> **Try it**
A stretch of the entries below is to be set down exactly, running from the line with "import Mathlib" through the line with "HONEST FRAMING: systematic", both included, and no other line.

Stored items
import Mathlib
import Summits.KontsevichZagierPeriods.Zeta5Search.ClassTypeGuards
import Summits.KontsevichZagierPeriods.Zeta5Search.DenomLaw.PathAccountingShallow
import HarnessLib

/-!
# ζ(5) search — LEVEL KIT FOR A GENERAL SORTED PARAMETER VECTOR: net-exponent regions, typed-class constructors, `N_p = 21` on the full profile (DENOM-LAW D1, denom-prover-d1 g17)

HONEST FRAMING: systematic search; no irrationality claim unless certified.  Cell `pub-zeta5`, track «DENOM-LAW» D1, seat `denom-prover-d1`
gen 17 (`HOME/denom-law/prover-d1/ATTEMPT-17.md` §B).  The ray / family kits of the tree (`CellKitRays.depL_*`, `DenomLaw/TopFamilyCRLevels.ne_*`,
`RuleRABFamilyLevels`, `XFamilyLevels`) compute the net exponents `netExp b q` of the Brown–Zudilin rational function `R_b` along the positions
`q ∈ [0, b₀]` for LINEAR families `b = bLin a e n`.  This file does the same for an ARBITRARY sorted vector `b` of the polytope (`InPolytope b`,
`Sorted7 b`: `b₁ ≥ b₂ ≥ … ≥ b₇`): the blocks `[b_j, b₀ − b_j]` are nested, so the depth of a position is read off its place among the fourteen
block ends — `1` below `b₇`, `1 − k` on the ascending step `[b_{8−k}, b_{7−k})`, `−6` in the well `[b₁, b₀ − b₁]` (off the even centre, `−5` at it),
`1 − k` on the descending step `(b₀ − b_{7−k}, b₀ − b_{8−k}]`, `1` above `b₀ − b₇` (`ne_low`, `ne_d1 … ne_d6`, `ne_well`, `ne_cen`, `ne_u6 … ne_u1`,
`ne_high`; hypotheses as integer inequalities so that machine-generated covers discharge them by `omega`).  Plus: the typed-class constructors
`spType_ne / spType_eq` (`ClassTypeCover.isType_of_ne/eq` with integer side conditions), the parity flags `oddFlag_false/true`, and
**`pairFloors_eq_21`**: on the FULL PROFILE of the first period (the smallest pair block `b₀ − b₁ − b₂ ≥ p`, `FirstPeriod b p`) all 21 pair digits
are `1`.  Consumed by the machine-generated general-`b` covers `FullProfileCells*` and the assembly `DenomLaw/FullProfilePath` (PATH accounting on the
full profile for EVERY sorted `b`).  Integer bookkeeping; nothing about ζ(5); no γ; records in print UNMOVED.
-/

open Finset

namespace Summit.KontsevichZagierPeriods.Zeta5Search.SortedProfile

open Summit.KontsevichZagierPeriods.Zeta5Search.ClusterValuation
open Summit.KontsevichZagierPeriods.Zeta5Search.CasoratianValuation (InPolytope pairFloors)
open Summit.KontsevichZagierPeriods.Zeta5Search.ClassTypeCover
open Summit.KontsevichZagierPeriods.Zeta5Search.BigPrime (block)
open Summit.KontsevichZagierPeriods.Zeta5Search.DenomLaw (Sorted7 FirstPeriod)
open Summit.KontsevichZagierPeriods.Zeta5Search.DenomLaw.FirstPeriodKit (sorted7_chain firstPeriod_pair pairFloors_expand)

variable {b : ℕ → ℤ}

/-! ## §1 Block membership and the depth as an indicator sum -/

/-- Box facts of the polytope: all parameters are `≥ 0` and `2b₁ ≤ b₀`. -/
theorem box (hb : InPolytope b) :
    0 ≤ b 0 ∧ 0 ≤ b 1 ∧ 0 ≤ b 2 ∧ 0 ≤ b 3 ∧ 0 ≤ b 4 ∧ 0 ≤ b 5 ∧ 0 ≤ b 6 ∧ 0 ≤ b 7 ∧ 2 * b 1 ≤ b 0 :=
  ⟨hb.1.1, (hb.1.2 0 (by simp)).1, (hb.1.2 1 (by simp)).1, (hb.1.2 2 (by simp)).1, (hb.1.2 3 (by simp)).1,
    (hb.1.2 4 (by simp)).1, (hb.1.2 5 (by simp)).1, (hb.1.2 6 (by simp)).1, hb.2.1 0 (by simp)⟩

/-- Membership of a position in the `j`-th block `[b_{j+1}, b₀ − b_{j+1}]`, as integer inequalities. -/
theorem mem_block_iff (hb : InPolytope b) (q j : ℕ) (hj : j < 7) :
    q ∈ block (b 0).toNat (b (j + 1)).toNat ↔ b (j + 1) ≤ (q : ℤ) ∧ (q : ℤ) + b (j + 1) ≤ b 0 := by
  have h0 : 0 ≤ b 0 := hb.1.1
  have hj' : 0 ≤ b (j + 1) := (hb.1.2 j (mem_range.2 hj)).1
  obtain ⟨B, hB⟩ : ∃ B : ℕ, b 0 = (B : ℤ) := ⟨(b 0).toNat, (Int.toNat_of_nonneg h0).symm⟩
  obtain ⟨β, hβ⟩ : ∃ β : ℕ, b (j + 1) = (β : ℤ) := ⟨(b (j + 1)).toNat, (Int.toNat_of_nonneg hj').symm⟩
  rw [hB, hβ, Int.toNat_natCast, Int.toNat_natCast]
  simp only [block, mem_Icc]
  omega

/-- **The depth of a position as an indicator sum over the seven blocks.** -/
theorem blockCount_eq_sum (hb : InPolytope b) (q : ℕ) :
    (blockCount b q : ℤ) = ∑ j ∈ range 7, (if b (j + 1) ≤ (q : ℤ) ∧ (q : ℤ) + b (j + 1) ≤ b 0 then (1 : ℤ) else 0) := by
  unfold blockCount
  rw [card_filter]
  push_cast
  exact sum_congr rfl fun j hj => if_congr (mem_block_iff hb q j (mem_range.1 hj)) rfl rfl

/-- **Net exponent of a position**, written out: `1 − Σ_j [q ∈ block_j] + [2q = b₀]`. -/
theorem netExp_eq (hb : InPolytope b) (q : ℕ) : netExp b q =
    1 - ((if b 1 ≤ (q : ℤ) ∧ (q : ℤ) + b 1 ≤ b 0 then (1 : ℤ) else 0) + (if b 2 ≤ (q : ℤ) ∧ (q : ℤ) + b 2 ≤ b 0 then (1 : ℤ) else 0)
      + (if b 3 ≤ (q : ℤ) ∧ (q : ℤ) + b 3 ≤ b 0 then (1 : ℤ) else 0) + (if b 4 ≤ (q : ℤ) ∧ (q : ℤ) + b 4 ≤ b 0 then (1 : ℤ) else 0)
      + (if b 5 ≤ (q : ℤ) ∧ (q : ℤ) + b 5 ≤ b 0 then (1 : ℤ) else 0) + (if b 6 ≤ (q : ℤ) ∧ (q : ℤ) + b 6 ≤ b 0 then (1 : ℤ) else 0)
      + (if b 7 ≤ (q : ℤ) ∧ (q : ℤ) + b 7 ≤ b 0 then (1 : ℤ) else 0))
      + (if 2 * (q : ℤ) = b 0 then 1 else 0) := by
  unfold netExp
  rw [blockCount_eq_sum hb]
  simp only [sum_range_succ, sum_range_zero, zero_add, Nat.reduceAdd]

--

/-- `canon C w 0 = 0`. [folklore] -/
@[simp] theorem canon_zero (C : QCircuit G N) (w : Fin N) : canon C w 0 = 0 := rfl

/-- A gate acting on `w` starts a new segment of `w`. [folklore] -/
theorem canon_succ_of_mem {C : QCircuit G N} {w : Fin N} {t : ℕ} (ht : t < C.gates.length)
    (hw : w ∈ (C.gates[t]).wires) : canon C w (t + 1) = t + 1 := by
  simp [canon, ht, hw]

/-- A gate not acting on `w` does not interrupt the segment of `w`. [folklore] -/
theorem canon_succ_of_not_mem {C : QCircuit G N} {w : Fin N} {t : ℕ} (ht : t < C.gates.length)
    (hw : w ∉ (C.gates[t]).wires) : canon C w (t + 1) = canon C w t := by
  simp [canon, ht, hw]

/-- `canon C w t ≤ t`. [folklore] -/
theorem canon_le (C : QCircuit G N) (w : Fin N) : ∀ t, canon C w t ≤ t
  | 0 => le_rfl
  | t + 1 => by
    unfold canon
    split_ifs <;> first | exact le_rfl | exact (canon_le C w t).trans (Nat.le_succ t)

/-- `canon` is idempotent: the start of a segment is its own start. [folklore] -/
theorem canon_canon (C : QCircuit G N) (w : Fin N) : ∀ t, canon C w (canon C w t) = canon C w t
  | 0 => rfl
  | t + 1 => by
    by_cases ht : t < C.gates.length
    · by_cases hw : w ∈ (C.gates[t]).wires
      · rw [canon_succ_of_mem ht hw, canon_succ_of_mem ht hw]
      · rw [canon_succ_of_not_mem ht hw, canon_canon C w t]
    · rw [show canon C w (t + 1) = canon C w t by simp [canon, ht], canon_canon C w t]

==

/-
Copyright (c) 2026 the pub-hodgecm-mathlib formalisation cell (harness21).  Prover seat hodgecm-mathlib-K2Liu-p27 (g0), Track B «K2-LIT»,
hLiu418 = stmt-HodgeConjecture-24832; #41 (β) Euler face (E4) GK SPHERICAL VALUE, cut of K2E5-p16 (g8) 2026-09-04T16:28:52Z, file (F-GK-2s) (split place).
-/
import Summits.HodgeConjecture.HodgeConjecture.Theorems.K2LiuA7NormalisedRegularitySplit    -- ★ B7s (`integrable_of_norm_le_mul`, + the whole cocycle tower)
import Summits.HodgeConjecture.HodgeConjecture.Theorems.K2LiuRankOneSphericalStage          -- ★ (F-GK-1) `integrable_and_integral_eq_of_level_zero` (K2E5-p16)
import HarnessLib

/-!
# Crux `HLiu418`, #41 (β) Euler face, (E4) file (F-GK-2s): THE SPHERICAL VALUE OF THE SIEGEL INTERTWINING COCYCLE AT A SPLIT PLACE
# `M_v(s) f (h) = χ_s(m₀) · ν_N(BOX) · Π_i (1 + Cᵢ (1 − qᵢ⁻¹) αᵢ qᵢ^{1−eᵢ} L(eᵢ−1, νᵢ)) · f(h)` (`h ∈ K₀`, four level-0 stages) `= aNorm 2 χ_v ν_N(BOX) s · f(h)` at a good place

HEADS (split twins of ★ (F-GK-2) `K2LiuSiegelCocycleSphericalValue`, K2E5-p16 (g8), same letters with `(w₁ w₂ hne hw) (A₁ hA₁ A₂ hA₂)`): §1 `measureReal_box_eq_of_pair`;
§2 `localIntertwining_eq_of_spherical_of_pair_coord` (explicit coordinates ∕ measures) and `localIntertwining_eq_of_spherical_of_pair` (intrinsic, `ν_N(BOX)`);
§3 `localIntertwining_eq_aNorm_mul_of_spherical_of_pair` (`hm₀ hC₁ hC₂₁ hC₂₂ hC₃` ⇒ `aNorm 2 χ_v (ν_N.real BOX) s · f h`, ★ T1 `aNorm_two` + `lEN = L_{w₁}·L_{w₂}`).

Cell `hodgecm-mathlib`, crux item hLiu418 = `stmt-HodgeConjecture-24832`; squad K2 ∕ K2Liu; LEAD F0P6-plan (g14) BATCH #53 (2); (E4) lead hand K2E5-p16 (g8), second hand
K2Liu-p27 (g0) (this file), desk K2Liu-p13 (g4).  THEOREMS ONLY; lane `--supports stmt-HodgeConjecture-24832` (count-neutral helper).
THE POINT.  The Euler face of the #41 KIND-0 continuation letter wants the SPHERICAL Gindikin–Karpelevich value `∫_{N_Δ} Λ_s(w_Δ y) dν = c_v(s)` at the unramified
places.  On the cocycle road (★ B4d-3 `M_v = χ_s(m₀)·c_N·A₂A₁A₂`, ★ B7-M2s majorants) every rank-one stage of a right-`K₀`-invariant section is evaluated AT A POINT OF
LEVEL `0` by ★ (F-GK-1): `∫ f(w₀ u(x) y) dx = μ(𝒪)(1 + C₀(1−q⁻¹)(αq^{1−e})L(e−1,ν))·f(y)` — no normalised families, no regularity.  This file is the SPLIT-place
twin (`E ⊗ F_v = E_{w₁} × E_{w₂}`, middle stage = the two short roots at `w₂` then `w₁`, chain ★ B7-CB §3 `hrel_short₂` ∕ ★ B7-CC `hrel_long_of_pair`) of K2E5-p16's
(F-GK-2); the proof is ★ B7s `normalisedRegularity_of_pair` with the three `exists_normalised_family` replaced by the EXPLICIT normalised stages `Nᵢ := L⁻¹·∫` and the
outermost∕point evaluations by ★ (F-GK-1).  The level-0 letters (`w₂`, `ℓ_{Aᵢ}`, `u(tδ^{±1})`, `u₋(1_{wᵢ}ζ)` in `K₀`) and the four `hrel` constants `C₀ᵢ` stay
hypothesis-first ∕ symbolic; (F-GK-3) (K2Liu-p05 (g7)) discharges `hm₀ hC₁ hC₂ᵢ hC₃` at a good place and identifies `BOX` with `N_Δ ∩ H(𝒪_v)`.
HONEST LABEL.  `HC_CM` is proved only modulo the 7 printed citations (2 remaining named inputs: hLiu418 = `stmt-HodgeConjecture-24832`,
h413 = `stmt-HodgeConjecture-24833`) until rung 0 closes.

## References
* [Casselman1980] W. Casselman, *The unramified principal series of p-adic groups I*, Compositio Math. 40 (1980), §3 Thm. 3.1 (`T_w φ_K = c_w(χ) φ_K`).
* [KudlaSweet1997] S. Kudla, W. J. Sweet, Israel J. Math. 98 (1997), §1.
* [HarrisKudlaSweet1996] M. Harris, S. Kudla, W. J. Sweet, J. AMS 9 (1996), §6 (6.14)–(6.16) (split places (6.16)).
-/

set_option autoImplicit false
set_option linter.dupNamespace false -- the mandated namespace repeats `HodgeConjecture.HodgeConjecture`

> **The completed task**
import Mathlib
import Summits.KontsevichZagierPeriods.Zeta5Search.ClassTypeGuards
import Summits.KontsevichZagierPeriods.Zeta5Search.DenomLaw.PathAccountingShallow
import HarnessLib

/-!
# ζ(5) search — LEVEL KIT FOR A GENERAL SORTED PARAMETER VECTOR: net-exponent regions, typed-class constructors, `N_p = 21` on the full profile (DENOM-LAW D1, denom-prover-d1 g17)

HONEST FRAMING: systematic search; no irrationality claim unless certified.  Cell `pub-zeta5`, track «DENOM-LAW» D1, seat `denom-prover-d1`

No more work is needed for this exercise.